_Records for the task:_
_____

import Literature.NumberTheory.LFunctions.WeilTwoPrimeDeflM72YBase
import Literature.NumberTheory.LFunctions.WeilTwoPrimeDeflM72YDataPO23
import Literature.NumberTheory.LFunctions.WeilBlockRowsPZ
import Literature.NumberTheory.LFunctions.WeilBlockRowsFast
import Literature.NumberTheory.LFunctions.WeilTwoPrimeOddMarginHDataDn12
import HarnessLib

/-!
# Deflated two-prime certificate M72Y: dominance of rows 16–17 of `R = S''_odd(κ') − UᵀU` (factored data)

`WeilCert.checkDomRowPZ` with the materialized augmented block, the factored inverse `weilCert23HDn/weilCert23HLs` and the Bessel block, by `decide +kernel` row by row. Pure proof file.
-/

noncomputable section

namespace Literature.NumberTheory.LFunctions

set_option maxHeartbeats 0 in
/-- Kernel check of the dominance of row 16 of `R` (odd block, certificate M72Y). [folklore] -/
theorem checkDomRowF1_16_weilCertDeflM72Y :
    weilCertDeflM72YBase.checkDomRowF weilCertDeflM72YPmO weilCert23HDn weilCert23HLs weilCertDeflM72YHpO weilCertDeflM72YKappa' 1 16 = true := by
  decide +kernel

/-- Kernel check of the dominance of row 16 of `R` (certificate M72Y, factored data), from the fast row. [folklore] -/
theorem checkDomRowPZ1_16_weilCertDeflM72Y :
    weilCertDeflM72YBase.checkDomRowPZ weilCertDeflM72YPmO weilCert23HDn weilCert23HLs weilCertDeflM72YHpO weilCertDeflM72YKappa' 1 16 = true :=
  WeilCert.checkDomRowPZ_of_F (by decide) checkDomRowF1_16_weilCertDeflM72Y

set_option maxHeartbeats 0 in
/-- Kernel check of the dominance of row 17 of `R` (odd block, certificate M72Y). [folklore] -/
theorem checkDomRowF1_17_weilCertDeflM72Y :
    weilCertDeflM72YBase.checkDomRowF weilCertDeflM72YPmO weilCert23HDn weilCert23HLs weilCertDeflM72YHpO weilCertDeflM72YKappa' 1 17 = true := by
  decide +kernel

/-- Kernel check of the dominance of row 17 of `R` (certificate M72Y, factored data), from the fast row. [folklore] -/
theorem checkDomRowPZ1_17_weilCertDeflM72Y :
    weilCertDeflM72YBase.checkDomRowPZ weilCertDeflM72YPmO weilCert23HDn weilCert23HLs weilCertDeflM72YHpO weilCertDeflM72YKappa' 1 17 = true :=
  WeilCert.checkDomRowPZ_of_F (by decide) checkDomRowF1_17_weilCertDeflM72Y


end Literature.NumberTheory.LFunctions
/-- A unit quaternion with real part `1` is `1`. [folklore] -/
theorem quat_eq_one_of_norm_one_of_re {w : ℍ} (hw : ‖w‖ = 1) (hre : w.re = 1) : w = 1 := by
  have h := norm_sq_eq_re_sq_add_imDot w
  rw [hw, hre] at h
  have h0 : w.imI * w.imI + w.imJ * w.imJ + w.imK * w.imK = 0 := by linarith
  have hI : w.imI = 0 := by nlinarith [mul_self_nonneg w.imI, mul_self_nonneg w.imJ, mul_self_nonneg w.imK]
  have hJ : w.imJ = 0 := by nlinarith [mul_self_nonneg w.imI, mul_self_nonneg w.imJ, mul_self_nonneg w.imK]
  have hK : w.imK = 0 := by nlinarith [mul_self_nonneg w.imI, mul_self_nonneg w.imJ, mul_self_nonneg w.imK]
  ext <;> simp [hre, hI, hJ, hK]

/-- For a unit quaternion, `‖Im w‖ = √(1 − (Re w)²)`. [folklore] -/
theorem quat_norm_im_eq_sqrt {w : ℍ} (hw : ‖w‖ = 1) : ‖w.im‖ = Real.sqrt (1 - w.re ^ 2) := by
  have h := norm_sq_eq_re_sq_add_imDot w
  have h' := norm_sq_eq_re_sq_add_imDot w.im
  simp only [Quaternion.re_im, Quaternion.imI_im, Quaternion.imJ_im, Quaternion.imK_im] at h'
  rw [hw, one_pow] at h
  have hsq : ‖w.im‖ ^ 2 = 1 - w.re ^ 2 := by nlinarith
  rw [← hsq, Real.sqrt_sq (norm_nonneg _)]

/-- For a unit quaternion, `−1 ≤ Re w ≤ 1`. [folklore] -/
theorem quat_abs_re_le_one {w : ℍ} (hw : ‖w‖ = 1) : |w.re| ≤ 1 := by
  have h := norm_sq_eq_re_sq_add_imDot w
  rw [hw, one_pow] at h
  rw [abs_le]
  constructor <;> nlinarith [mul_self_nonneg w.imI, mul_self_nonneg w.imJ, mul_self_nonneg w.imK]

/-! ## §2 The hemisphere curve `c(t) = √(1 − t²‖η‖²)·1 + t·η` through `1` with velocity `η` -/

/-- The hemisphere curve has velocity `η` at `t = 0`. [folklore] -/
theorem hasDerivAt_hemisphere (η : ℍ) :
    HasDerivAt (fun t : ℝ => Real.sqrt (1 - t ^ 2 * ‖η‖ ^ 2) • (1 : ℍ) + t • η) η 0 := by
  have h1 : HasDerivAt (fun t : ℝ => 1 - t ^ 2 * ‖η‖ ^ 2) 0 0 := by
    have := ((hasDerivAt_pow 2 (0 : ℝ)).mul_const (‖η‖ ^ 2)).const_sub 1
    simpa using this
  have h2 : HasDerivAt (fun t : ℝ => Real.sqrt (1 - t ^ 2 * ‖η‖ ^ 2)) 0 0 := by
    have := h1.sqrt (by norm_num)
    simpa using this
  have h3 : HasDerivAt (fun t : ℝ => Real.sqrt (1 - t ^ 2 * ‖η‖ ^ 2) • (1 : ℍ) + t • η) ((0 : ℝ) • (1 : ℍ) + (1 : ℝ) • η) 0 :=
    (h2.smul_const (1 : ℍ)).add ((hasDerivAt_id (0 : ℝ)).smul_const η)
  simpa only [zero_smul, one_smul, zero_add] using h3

_____

_Task brief:_ Retype the entries. Every line must match exactly.

_Response below:_
import Literature.NumberTheory.LFunctions.WeilTwoPrimeDeflM72YBase
import Literature.NumberTheory.LFunctions.WeilTwoPrimeDeflM72YDataPO23
import Literature.NumberTheory.LFunctions.WeilBlockRowsPZ
import Literature.NumberTheory.LFunctions.WeilBlockRowsFast
import Literature.NumberTheory.LFunctions.WeilTwoPrimeOddMarginHDataDn12
import HarnessLib

/-!
# Deflated two-prime certificate M72Y: dominance of rows 16–17 of `R = S''_odd(κ') − UᵀU` (factored data)

`WeilCert.checkDomRowPZ` with the materialized augmented block, the factored inverse `weilCert23HDn/weilCert23HLs` and the Bessel block, by `decide +kernel` row by row. Pure proof file.
-/

noncomputable section

namespace Literature.NumberTheory.LFunctions

set_option maxHeartbeats 0 in
/-- Kernel check of the dominance of row 16 of `R` (odd block, certificate M72Y). [folklore] -/
theorem checkDomRowF1_16_weilCertDeflM72Y :
    weilCertDeflM72YBase.checkDomRowF weilCertDeflM72YPmO weilCert23HDn weilCert23HLs weilCertDeflM72YHpO weilCertDeflM72YKappa' 1 16 = true := by
  decide +kernel

/-- Kernel check of the dominance of row 16 of `R` (certificate M72Y, factored data), from the fast row. [folklore] -/
theorem checkDomRowPZ1_16_weilCertDeflM72Y :
    weilCertDeflM72YBase.checkDomRowPZ weilCertDeflM72YPmO weilCert23HDn weilCert23HLs weilCertDeflM72YHpO weilCertDeflM72YKappa' 1 16 = true :=
  WeilCert.checkDomRowPZ_of_F (by decide) checkDomRowF1_16_weilCertDeflM72Y

set_option maxHeartbeats 0 in
/-- Kernel check of the dominance of row 17 of `R` (odd block, certificate M72Y). [folklore] -/
theorem checkDomRowF1_17_weilCertDeflM72Y :
    weilCertDeflM72YBase.checkDomRowF weilCertDeflM72YPmO weilCert23HDn weilCert23HLs weilCertDeflM72YHpO weilCertDeflM72YKappa' 1 17 = true := by
  decide +kernel

/-- Kernel check of the dominance of row 17 of `R` (certificate M72Y, factored data), from the fast row. [folklore] -/
theorem checkDomRowPZ1_17_weilCertDeflM72Y :
    weilCertDeflM72YBase.checkDomRowPZ weilCertDeflM72YPmO weilCert23HDn weilCert23HLs weilCertDeflM72YHpO weilCertDeflM72YKappa' 1 17 = true :=
  WeilCert.checkDomRowPZ_of_F (by decide) checkDomRowF1_17_weilCertDeflM72Y


end Literature.NumberTheory.LFunctions
/-- A unit quaternion with real part `1` is `1`. [folklore] -/
theorem quat_eq_one_of_norm_one_of_re {w : ℍ} (hw : ‖w‖ = 1) (hre : w.re = 1) : w = 1 := by
  have h := norm_sq_eq_re_sq_add_imDot w
  rw [hw, hre] at h
  have h0 : w.imI * w.imI + w.imJ * w.imJ + w.imK * w.imK = 0 := by linarith
  have hI : w.imI = 0 := by nlinarith [mul_self_nonneg w.imI, mul_self_nonneg w.imJ, mul_self_nonneg w.imK]
  have hJ : w.imJ = 0 := by nlinarith [mul_self_nonneg w.imI, mul_self_nonneg w.imJ, mul_self_nonneg w.imK]
  have hK : w.imK = 0 := by nlinarith [mul_self_nonneg w.imI, mul_self_nonneg w.imJ, mul_self_nonneg w.imK]
  ext <;> simp [hre, hI, hJ, hK]

/-- For a unit quaternion, `‖Im w‖ = √(1 − (Re w)²)`. [folklore] -/
theorem quat_norm_im_eq_sqrt {w : ℍ} (hw : ‖w‖ = 1) : ‖w.im‖ = Real.sqrt (1 - w.re ^ 2) := by
  have h := norm_sq_eq_re_sq_add_imDot w
  have h' := norm_sq_eq_re_sq_add_imDot w.im
  simp only [Quaternion.re_im, Quaternion.imI_im, Quaternion.imJ_im, Quaternion.imK_im] at h'
  rw [hw, one_pow] at h
  have hsq : ‖w.im‖ ^ 2 = 1 - w.re ^ 2 := by nlinarith
  rw [← hsq, Real.sqrt_sq (norm_nonneg _)]

/-- For a unit quaternion, `−1 ≤ Re w ≤ 1`. [folklore] -/
theorem quat_abs_re_le_one {w : ℍ} (hw : ‖w‖ = 1) : |w.re| ≤ 1 := by
  have h := norm_sq_eq_re_sq_add_imDot w
  rw [hw, one_pow] at h
  rw [abs_le]
  constructor <;> nlinarith [mul_self_nonneg w.imI, mul_self_nonneg w.imJ, mul_self_nonneg w.imK]

/-! ## §2 The hemisphere curve `c(t) = √(1 − t²‖η‖²)·1 + t·η` through `1` with velocity `η` -/

/-- The hemisphere curve has velocity `η` at `t = 0`. [folklore] -/
theorem hasDerivAt_hemisphere (η : ℍ) :
    HasDerivAt (fun t : ℝ => Real.sqrt (1 - t ^ 2 * ‖η‖ ^ 2) • (1 : ℍ) + t • η) η 0 := by
  have h1 : HasDerivAt (fun t : ℝ => 1 - t ^ 2 * ‖η‖ ^ 2) 0 0 := by
    have := ((hasDerivAt_pow 2 (0 : ℝ)).mul_const (‖η‖ ^ 2)).const_sub 1
    simpa using this
  have h2 : HasDerivAt (fun t : ℝ => Real.sqrt (1 - t ^ 2 * ‖η‖ ^ 2)) 0 0 := by
    have := h1.sqrt (by norm_num)
    simpa using this
  have h3 : HasDerivAt (fun t : ℝ => Real.sqrt (1 - t ^ 2 * ‖η‖ ^ 2) • (1 : ℍ) + t • η) ((0 : ℝ) • (1 : ℍ) + (1 : ℝ) • η) 0 :=
    (h2.smul_const (1 : ℍ)).add ((hasDerivAt_id (0 : ℝ)).smul_const η)
  simpa only [zero_smul, one_smul, zero_add] using h3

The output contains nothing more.